文中に % があると,そこから行の終わりまで無視される。

1.5 文書のレイアウト

次は,LaTeX の最小構造である。

\documentclass{jsarticle}
\begin{document}
 文章
\emd{document}

レポートの構造例

日本語の文書クラスには,jarticle, jsarticle, jreport, jbook,縦書きには,tarticle, treport, tbook などがある。学生のレポートなどは,article(欧文の場合)または jsarticle が適当である。ただし jsarticle がインストールされておらずエラーになる場合は,jarticle を指定する。
また,jsarticle は A4 をデフォルトとしているので,下の例で A4 の指定は無くてもよい。

LaTeX でレポートを作成するには,基本になる文書を作成しておいて,必要に応じて修正しながら利用すればよい。次の例は,レポートに利用できる構造の例である。
不要であれば \subsection 等を省略する。また構造を見易くするため,段下げなどをしておくのがよい。

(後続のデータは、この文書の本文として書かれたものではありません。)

/-- **THE LINE OF AN AUTOMORPHIC CHARACTER `Θ` OF `U(Φ₁)(𝔸)`: OCCURRENCE, LINKAGE, MULTIPLICITY ONE.**  For `Θ` (★ `AutomorphicCharacter`) with local components `θloc w` (open kernels,
`hΘ : θloc w ∘ localPiEquiv w = Θ ∘ inclPlaceAdelic w`): the family `(⟦ℂ_{θloc w}⟧)_w` OCCURS in the discrete spectrum of `U(Φ₁)` (witness the line ★ `ofChar Θ⁻¹ μ₁`, `R(g) = Θ(g)`),
its class `d₁ := mk (ofChar Θ⁻¹ μ₁)` is ★ `IsLinked` to it, and `d₁.mult = 1` [Gelbart Thm. 10.10].  Finite constituents by ★ `isConstituentOf_finRep_smoothPart_comp_inclPlace_iff_of_forall_apply_eq_smul'`
+ ★ `comap_mk_ofChar`; finite component by ★ `exists_irreducible_admissible_hasFinComponent_ofChar` + ★ `smoothConstituents_iff_of_hasFinComponent`.
[cite: Rogawski1990, §13.3 pp. 202–203; §11.1; §13.8 p. 218 L9–10] [cite: Gelbart1975, §2.A; Thm. 10.10 (proof, p. 158)] [cite: FlathCorvallis1979, Thm. 3] -/
theorem charLine_occurs_linked_multOne (μ₁ : Measure (H1 L).automorphicQuotient) [(H1 L).IsAutomorphicMeasure μ₁]
    (Θ : (H1 L).AutomorphicCharacter) (θloc : ∀ w : Pl L, H1Loc L w →* ℂˣ)
    (hθo : ∀ w : Pl L, IsOpen ((((θloc w).ker : Subgroup (H1Loc L w))) : Set (H1Loc L w)))
    (hΘ : ∀ (w : Pl L) (u : localPi L (IsCMField.complexConj L) 1 (Matrix.of fun i j : Fin 1 => if i.val + j.val + 1 = 1 then (1 : L) else 0) w),
      θloc w (localPiEquiv L (IsCMField.complexConj L) 1 (Matrix.of fun i j : Fin 1 => if i.val + j.val + 1 = 1 then (1 : L) else 0) w u) =
        Θ (inclPlaceAdelic (↥(maximalRealSubfield L)) L (IsCMField.complexConj L) 1 (Matrix.of fun i j : Fin 1 => if i.val + j.val + 1 = 1 then (1 : L) else 0) w u)) :
    cmOccursInDiscreteSpectrum L 1 (Matrix.of fun i j : Fin 1 => if i.val + j.val + 1 = 1 then (1 : L) else 0) μ₁
        (fun w : Pl L => (IrrClass.mk (SmoothIrrep.ofChar (θloc w) (hθo w)) : IrrClass (H1Loc L w))) ∧
      IsLinked L 1 (Matrix.of fun i j : Fin 1 => if i.val + j.val + 1 = 1 then (1 : L) else 0) μ₁ (DiscreteClass.mk (DiscreteAutomorphicRep.ofChar Θ⁻¹ μ₁))
        (fun w : Pl L => (IrrClass.mk (SmoothIrrep.ofChar (θloc w) (hθo w)) : IrrClass (H1Loc L w))) ∧
      (DiscreteClass.mk (DiscreteAutomorphicRep.ofChar Θ⁻¹ μ₁)).mult = 1 := by
  have hP : ∀ (g : (H1 L).Adelic) (f : (DiscreteAutomorphicRep.ofChar Θ⁻¹ μ₁).space.toSubmodule),
      (DiscreteAutomorphicRep.ofChar Θ⁻¹ μ₁).space.toContRep g f = ((Θ g : ℂˣ) : ℂ) • f := fun g f => by
    rw [DiscreteAutomorphicRep.ofChar_toContRep_apply, AdelicGroupData.AutomorphicCharacter.coe_inv_apply, inv_inv]
  set P := DiscreteAutomorphicRep.ofChar Θ⁻¹ μ₁
  have hθe : ∀ w : Pl L, IsOpen (((((θloc w).comp (localPiEquiv L (IsCMField.complexConj L) 1 (Matrix.of fun i j : Fin 1 => if i.val + j.val + 1 = 1 then (1 : L) else 0) w).toMonoidHom).ker :
      Subgroup (localPi L (IsCMField.complexConj L) 1 (Matrix.of fun i j : Fin 1 => if i.val + j.val + 1 = 1 then (1 : L) else 0) w))) :
      Set (localPi L (IsCMField.complexConj L) 1 (Matrix.of fun i j : Fin 1 => if i.val + j.val + 1 = 1 then (1 : L) else 0) w)) := fun w =>
    isOpen_ker_comp_equiv _ _ (hθo w)
  -- `comap (localPiEquiv w) ⟦ℂ_{θloc w}⟧ = ⟦ℂ_{θloc w ∘ localPiEquiv w}⟧`
  have hcm : ∀ w : Pl L,
      IrrClass.comap (localPiEquiv L (IsCMField.complexConj L) 1 (Matrix.of fun i j : Fin 1 => if i.val + j.val + 1 = 1 then (1 : L) else 0) w)
          (IrrClass.mk (SmoothIrrep.ofChar (θloc w) (hθo w))) =
        IrrClass.mk (SmoothIrrep.ofChar ((θloc w).comp (localPiEquiv L (IsCMField.complexConj L) 1 (Matrix.of fun i j : Fin 1 => if i.val + j.val + 1 = 1 then (1 : L) else 0) w).toMonoidHom) (hθe w)) :=
    fun w => comap_mk_ofChar _ (θloc w) (hθo w) (hθe w)
  -- the finite local constituents of the line at `w`, in the `localPi` model
  have key : ∀ (w : Pl L) (c₀ : IrrClass (localPi L (IsCMField.complexConj L) 1 (Matrix.of fun i j : Fin 1 => if i.val + j.val + 1 = 1 then (1 : L) else 0) w)),
      c₀.IsConstituentOf (P.finRep.smoothPart.toRepresentation.comp
        (inclPlace (↥(maximalRealSubfield L)) L (IsCMField.complexConj L) 1 (Matrix.of fun i j : Fin 1 => if i.val + j.val + 1 = 1 then (1 : L) else 0) w)) ↔
      c₀ = IrrClass.mk (SmoothIrrep.ofChar ((θloc w).comp (localPiEquiv L (IsCMField.complexConj L) 1 (Matrix.of fun i j : Fin 1 => if i.val + j.val + 1 = 1 then (1 : L) else 0) w).toMonoidHom) (hθe w)) :=
    fun w c₀ => isConstituentOf_finRep_smoothPart_comp_inclPlace_iff_of_forall_apply_eq_smul' P Θ.toMonoidHom Θ.continuous hP w (hθe w) (fun u => hΘ w u) c₀
  obtain ⟨W, _, _, σ, hirr, hadm, hPσ⟩ := R90.S5.exists_irreducible_admissible_hasFinComponent_ofChar (μ := μ₁) Θ⁻¹
  have hσ : ∀ (w : Pl L) (c₀ : IrrClass (localPi L (IsCMField.complexConj L) 1 (Matrix.of fun i j : Fin 1 => if i.val + j.val + 1 = 1 then (1 : L) else 0) w)),
      c₀.IsConstituentOf (σ.comp (inclPlace (↥(maximalRealSubfield L)) L (IsCMField.complexConj L) 1 (Matrix.of fun i j : Fin 1 => if i.val + j.val + 1 = 1 then (1 : L) else 0) w)) ↔
      c₀ = IrrClass.comap (localPiEquiv L (IsCMField.complexConj L) 1 (Matrix.of fun i j : Fin 1 => if i.val + j.val + 1 = 1 then (1 : L) else 0) w)
        (IrrClass.mk (SmoothIrrep.ofChar (θloc w) (hθo w))) := fun w c₀ =>
    ((F0P3FinPartConstituentTransfer.smoothConstituents_iff_of_hasFinComponent P hirr hadm hPσ w c₀).symm.trans (key w c₀)).trans
      (Iff.of_eq (congrArg (fun x => c₀ = x) (hcm w).symm))
  refine ⟨⟨P, W, _, _, σ, hirr, hadm.isSmooth, hadm, hPσ, hσ⟩, ⟨P, W, _, _, σ, rfl, hPσ, hirr, hadm.isSmooth, hadm, hσ⟩, ?_⟩
  refine le_antisymm ?_ (DiscreteClass.one_le_mult_mk P)
  rw [DiscreteClass.mult_mk]
  exact (multiplicity_le_one_and_isOneDimensional_adelicGroupData_one L (Matrix.of fun i j : Fin 1 => if i.val + j.val + 1 = 1 then (1 : L) else 0) μ₁ P).1

/-- (R4′) **THE θ-BLOCK `θ hθ χv hχv` OF ★ `S10HDatum` FOR AN ARBITRARY AUTOMORPHIC CHARACTER `Θ`, given automorphic `μ₁`** (RULING J-θ: hypothesis-first over the abstract line):
`θ := (⟦ℂ_{θloc w}⟧)_w`, `χv := θloc v` pinned by EQUATIONS, `hθ` = occurrence, `hχv` = (R4-1′) at `w = v`. [cite: Rogawski1990, §13.8 p. 218 L9–10, p. 219 L1–2; §13.3 pp. 202–203] -/
theorem thetaLine_of_char_of_measure (v : Pl L) [MeasurableSpace (H1Loc L v)] [BorelSpace (H1Loc L v)]
    (μ₁ : Measure (H1 L).automorphicQuotient) [(H1 L).IsAutomorphicMeasure μ₁]
    (ν₁v : Measure (H1Loc L v)) [ν₁v.IsMulLeftInvariant] [IsFiniteMeasureOnCompacts ν₁v]
    (Θ : (H1 L).AutomorphicCharacter) (θloc : ∀ w : Pl L, H1Loc L w →* ℂˣ)
    (hθo : ∀ w : Pl L, IsOpen ((((θloc w).ker : Subgroup (H1Loc L w))) : Set (H1Loc L w)))
    (hΘ : ∀ (w : Pl L) (u : localPi L (IsCMField.complexConj L) 1 (Matrix.of fun i j : Fin 1 => if i.val + j.val + 1 = 1 then (1 : L) else 0) w),
      θloc w (localPiEquiv L (IsCMField.complexConj L) 1 (Matrix.of fun i j : Fin 1 => if i.val + j.val + 1 = 1 then (1 : L) else 0) w u) =
        Θ (inclPlaceAdelic (↥(maximalRealSubfield L)) L (IsCMField.complexConj L) 1 (Matrix.of fun i j : Fin 1 => if i.val + j.val + 1 = 1 then (1 : L) else 0) w u)) :
    ∃ (θ : ∀ w : Pl L, IrrClass (H1Loc L w)) (χv : H1Loc L v → ℂ),
      cmOccursInDiscreteSpectrum L 1 (Matrix.of fun i j : Fin 1 => if i.val + j.val + 1 = 1 then (1 : L) else 0) μ₁ θ ∧
      (θ = fun w : Pl L => (IrrClass.mk (SmoothIrrep.ofChar (θloc w) (hθo w)) : IrrClass (H1Loc L w))) ∧
      (χv = fun z => ((θloc v z : ℂˣ) : ℂ)) ∧
      ∀ f₁ : H1Loc L v → ℂ, IsLocSmooth f₁ → (θ v).smoothTrace ν₁v f₁ = ∫ z, f₁ z * χv z ∂ν₁v :=
  ⟨_, _, (charLine_occurs_linked_multOne L μ₁ Θ θloc hθo hΘ).1, rfl, rfl, fun f₁ hf => smoothTrace_charClass_eq_integral L v (θloc v) (hθo v) ν₁v f₁ hf⟩
import Summits.MatrixMultiplication.MatrixMultiplication.Theorems.AbelianSTPPCensusTAKnapDefs

/-!
# T_A/450 certificate: kernel evaluation, volumes `91 … 230` (segment 3)

Cell mm-stpp (rung F-M1), leaf `NoAbelianSTPPHost_2371_450`; checker and checkpoint rows in `AbelianSTPPCensusTAKnapDefs.lean`.
`decide` with kernel reduction (standard axioms, default heartbeats; no `native_decide`).  Each segment recomputes the next
checkpoint row from the previous one and checks every order `338 … 450` against every volume of its range; consumed by
`TAKnap.seg_sound` / `TAKnap.loopVR_sound` in `AbelianSTPPCensusLeafTA450Closed.lean`.
WHAT THIS IS NOT: arithmetic on shape lists only; no statement about STPP families or `ω`.
-/

set_option linter.dupNamespace false
set_option autoImplicit false

namespace Summit.MatrixMultiplication.MatrixMultiplication.Theorems.TAKnap

/-- Segment 3: volumes `91 … 230` from `row90` reach the checkpoint `row230`, all order checks `338 … 450` passing. [original] -/
theorem seg3 : loopVR 338 113 140 91 row90 = (true, row230) := by decide +kernel

end Summit.MatrixMultiplication.MatrixMultiplication.Theorems.TAKnap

\documentclass[a4paper,11pt]{jsarticle}
\usepackage{amsmath}
\date{ 日付 }
\author{ 自分の名前 }
\title{ タイトル }
\begin{document}
\maketitle
\section{ 節の名前 }
\subsection{ 更に小さな節 } (節を細かく分ける場合)
本文
\subsection{ 次の小節 }
\section{ 次の節の名前 }
\subsection{ 小節 }
\begin{thebibliography}
ここに参考文献を書く
\end{thebibliography}
\end{document}
\documentclass[a4paper,11pt]{jarticle}
\usepackage{amsmath}
\date{2011年10月24日}
\author{片岡 武}
\title{\LaTeXe 入門}
\begin{document}
\maketitle
\tableofcontents
\section{\TeX と \LaTeX}
\TeX はテックやテフと呼ぶ。D. E. Knuth が作った文書組版ソフト。
\section{\LaTeX 文書の書き方}
\subsection{基本}
ここでは,\LaTeXe の基本を解説します。
\newpage
\subsection{構造}
構造は,・・・です。
\end{document}
\documentclass
執筆者が作成しようとしている文書の形式をまず最初に知らせるために使用する。
jarticle は和文の論文・レポートのときに使用する
\usepackage
LaTeX システムに新しい機能を加えるパッケージを読み込んだりする。
この例では無くても同じであるが,数学記号を使う場合はこの amsmath を指定する。
\maketitle
\author や \title に基づいてタイトルを作成する。\author や \title の順序を変更しても,作成されるタイトルは同じになる。
\tableofcontents
目次を作成する。ただし,作成するためには platex を2回実行しなければならない。
演習

上の1.5にある例を2度コンパイルして,1度目では目次が作成されないこと,2度目で目次が作成されることを確認せよ。

第2章

2.2 改行・改ページ

改行は,空白行を入れるか,\\ で行う。\\ ではインデントは行われない。インデントのコントロールは,\indent と \noindent で行う。
改ページは,\newpage で行う。

演習

テキスト 2.1 節の3つの例を1つの文書に入力し,改行,改ページせよ。そのとき,空白行と \\ によるインデントの違いを確認せよ。

2.3 定義済みの文字列

演習

文書に

\西暦
\today

\和暦
\today

と入力し,日付がどのように異なるか確認せよ。

2.4 特殊文字と特殊記号

$ & % # _ { } ~ ^ :これらを出力するためには,前に¥(ASCII ではバックスラッシュ)を付ける。
バックスラッシュ自体は,$\backslash$ で出力される。半角 ¥ 自体は,他のパッケージが必要。
チルダを大きく出したい場合は,$\sim$ を使う。

その他,定義済みの文字列として,\today, \TeX, \LaTeX, \LaTeXe がある。
これらの文字を書く場合は,

のいずれかを行う。

引用符(")は,引用符自身を使うのではなく,` を2つと ' を2つ使う。

省略記号(...)は,\ldots を使う。

演習

"日本語",http://ss.sguc.ac.jp/~kataoka/okadai/elementary を直接入力した場合と,テキストのように書いた場合の違いを確認せよ。

2.7 表題,章見出し,節見出し

\section や \subsection などの意味と効果は,上の1.5の例を確認。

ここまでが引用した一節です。